> [Source records]:
-=-=-
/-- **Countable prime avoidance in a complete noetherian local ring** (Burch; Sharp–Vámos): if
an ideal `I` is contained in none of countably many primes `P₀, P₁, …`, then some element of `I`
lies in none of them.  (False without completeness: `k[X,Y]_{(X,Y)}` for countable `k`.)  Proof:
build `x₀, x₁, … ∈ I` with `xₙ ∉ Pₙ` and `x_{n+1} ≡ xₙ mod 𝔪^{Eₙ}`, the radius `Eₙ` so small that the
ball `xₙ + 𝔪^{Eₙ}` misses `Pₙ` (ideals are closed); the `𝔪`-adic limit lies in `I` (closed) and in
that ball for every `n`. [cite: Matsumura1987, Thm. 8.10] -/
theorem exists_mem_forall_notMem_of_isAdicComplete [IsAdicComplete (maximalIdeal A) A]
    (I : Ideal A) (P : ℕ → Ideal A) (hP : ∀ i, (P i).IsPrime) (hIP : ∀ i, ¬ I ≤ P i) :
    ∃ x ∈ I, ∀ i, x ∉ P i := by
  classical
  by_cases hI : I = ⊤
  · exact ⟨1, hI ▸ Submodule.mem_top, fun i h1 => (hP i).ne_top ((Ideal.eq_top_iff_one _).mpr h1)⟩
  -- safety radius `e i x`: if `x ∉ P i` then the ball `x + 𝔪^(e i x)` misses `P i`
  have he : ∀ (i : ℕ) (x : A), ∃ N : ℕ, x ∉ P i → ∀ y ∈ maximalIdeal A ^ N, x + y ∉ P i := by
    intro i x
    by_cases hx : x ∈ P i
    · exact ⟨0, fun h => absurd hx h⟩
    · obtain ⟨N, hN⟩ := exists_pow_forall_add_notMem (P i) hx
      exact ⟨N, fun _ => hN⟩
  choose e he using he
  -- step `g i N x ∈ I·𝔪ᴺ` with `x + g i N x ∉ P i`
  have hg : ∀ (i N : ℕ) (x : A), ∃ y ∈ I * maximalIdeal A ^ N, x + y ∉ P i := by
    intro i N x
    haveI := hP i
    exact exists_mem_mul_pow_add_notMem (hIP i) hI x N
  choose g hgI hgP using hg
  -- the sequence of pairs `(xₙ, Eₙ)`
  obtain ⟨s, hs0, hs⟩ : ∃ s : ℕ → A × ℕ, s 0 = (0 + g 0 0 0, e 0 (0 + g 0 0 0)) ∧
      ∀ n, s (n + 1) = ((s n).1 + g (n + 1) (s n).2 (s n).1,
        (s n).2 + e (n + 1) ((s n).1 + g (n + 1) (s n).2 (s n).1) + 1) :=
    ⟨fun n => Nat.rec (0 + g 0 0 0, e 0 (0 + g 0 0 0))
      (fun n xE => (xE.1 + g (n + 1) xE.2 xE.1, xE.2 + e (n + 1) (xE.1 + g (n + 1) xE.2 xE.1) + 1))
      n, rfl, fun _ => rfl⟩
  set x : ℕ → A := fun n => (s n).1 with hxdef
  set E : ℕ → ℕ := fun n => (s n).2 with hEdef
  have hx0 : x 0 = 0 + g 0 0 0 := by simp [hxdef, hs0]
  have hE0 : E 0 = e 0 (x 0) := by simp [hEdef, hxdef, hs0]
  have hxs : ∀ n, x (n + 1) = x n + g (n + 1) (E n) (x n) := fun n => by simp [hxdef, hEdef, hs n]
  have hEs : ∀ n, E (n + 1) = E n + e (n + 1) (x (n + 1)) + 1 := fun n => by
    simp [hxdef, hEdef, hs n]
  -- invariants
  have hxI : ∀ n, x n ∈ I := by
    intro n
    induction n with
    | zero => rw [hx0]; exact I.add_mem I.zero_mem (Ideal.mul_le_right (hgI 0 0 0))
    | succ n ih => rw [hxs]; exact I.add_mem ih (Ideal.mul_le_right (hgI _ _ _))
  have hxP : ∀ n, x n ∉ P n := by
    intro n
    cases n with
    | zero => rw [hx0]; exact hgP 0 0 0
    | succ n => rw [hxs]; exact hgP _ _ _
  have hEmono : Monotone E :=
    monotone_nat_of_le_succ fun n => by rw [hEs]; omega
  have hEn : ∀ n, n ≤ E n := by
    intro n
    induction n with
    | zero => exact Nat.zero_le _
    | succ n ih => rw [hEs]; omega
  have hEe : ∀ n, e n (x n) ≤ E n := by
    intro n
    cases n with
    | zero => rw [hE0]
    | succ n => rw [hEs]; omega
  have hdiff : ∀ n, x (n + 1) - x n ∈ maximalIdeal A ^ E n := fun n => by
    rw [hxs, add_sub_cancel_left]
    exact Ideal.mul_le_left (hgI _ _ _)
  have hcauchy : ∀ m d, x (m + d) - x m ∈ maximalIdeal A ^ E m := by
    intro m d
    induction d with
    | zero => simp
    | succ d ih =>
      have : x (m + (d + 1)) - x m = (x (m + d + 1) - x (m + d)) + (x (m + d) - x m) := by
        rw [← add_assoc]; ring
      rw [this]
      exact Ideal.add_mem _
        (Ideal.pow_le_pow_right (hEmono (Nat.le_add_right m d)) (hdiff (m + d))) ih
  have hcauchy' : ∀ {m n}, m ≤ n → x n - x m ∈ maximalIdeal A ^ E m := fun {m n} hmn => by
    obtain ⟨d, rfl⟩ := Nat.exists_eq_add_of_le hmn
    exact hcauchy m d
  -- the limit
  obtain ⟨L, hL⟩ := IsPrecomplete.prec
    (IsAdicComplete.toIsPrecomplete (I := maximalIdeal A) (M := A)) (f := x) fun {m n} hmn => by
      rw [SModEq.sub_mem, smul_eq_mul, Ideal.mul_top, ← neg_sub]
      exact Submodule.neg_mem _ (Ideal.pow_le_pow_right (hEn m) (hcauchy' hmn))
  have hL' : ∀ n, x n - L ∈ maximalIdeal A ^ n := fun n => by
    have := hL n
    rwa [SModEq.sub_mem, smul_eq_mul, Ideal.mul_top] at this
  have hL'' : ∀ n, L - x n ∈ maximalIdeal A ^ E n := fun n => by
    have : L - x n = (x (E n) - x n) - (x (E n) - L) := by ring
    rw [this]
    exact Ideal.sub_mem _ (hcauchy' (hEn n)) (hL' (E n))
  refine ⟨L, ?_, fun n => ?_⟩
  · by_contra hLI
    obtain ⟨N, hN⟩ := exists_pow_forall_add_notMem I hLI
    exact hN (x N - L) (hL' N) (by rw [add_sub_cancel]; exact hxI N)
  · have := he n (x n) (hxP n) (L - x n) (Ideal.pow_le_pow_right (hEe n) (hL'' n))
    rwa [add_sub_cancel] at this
-=-=-
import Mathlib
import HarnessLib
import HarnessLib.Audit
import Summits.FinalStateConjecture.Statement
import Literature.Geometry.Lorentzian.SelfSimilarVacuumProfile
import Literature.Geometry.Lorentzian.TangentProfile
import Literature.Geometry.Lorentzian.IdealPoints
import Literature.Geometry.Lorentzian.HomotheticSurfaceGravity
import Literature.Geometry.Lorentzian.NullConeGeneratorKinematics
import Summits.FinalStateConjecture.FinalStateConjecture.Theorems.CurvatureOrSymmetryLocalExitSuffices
-=-=-
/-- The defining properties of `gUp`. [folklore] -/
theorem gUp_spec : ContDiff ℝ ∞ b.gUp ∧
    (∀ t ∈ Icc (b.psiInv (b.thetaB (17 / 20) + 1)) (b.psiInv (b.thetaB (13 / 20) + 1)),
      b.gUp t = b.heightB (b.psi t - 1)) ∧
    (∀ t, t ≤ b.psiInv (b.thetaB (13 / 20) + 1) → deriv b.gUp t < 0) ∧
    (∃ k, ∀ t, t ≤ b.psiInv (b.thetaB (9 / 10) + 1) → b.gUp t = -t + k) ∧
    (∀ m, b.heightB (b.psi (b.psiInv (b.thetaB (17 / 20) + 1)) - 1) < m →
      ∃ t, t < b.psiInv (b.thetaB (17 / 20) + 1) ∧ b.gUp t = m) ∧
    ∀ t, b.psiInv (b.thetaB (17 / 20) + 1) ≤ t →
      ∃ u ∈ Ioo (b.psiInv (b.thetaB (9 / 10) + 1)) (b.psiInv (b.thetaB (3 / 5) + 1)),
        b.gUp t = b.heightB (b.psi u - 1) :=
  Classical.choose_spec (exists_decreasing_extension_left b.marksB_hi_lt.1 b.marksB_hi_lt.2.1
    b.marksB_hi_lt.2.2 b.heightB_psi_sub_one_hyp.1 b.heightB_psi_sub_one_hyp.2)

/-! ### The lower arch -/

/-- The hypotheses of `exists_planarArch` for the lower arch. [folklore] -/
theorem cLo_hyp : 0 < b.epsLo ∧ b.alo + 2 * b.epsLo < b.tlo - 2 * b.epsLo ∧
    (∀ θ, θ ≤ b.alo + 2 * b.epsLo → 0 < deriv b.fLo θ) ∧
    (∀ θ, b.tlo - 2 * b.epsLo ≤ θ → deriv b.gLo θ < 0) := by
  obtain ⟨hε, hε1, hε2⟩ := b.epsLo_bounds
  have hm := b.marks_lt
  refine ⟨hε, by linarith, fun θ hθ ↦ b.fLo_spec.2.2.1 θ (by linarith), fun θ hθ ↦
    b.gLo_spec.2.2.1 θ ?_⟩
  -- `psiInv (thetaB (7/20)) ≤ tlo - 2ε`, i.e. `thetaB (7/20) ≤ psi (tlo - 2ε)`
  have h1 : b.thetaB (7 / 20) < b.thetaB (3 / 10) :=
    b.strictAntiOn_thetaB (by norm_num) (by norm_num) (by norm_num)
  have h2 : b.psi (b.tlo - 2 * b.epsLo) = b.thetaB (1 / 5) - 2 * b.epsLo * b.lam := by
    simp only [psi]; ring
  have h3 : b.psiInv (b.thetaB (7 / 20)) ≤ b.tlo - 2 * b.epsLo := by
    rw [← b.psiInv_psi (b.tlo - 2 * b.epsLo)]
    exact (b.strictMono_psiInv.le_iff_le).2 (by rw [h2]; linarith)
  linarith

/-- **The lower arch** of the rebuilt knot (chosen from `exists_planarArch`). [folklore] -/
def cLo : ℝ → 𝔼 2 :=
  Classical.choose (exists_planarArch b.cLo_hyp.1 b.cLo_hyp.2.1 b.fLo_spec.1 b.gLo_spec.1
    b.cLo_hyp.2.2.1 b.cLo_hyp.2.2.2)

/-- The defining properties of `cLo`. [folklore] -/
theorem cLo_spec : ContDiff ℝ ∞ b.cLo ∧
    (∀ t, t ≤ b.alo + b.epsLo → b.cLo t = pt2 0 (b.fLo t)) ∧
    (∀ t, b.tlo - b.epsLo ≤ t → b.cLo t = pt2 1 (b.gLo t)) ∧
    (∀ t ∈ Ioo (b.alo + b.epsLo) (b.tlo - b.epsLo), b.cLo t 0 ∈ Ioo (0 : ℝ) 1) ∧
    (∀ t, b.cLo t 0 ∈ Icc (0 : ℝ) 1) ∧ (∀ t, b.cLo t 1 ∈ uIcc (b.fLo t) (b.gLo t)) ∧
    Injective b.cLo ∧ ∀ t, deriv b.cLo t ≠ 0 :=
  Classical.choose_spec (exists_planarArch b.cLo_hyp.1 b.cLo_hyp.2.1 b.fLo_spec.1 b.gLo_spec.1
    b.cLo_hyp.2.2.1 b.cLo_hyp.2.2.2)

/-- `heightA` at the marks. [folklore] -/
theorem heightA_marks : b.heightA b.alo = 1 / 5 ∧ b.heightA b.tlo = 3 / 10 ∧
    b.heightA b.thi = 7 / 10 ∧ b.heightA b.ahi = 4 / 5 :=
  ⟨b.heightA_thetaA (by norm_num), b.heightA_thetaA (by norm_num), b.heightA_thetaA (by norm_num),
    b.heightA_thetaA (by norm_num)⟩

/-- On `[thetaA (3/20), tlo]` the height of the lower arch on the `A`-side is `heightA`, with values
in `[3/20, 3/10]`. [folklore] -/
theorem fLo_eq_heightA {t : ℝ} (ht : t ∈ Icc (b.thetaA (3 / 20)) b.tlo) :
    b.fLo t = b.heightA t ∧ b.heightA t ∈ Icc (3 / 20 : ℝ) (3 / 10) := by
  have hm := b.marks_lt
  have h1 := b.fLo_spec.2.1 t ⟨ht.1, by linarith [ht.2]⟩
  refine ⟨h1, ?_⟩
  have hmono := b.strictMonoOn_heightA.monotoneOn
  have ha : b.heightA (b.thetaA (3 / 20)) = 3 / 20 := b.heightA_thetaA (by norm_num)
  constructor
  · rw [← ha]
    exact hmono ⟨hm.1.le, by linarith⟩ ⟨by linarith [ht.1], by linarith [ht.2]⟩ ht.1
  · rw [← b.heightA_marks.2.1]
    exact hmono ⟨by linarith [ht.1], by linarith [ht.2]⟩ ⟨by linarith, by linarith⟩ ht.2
-=-=-
> [Task instructions]: Starting at the line that has "(Burch; Sharp–Vámos): if" and ending at the line that has "exact ⟨N, fun _ => hN⟩", please write out the lines above exactly, leaving out all others.

> [Result of this exercise]:
/-- **Countable prime avoidance in a complete noetherian local ring** (Burch; Sharp–Vámos): if
an ideal `I` is contained in none of countably many primes `P₀, P₁, …`, then some element of `I`
lies in none of them.  (False without completeness: `k[X,Y]_{(X,Y)}` for countable `k`.)  Proof:
build `x₀, x₁, … ∈ I` with `xₙ ∉ Pₙ` and `x_{n+1} ≡ xₙ mod 𝔪^{Eₙ}`, the radius `Eₙ` so small that the
ball `xₙ + 𝔪^{Eₙ}` misses `Pₙ` (ideals are closed); the `𝔪`-adic limit lies in `I` (closed) and in
that ball for every `n`. [cite: Matsumura1987, Thm. 8.10] -/
theorem exists_mem_forall_notMem_of_isAdicComplete [IsAdicComplete (maximalIdeal A) A]
    (I : Ideal A) (P : ℕ → Ideal A) (hP : ∀ i, (P i).IsPrime) (hIP : ∀ i, ¬ I ≤ P i) :
    ∃ x ∈ I, ∀ i, x ∉ P i := by
  classical
  by_cases hI : I = ⊤
  · exact ⟨1, hI ▸ Submodule.mem_top, fun i h1 => (hP i).ne_top ((Ideal.eq_top_iff_one _).mpr h1)⟩
  -- safety radius `e i x`: if `x ∉ P i` then the ball `x + 𝔪^(e i x)` misses `P i`
  have he : ∀ (i : ℕ) (x : A), ∃ N : ℕ, x ∉ P i → ∀ y ∈ maximalIdeal A ^ N, x + y ∉ P i := by
    intro i x
    by_cases hx : x ∈ P i
    · exact ⟨0, fun h => absurd hx h⟩
    · obtain ⟨N, hN⟩ := exists_pow_forall_add_notMem (P i) hx
      exact ⟨N, fun _ => hN⟩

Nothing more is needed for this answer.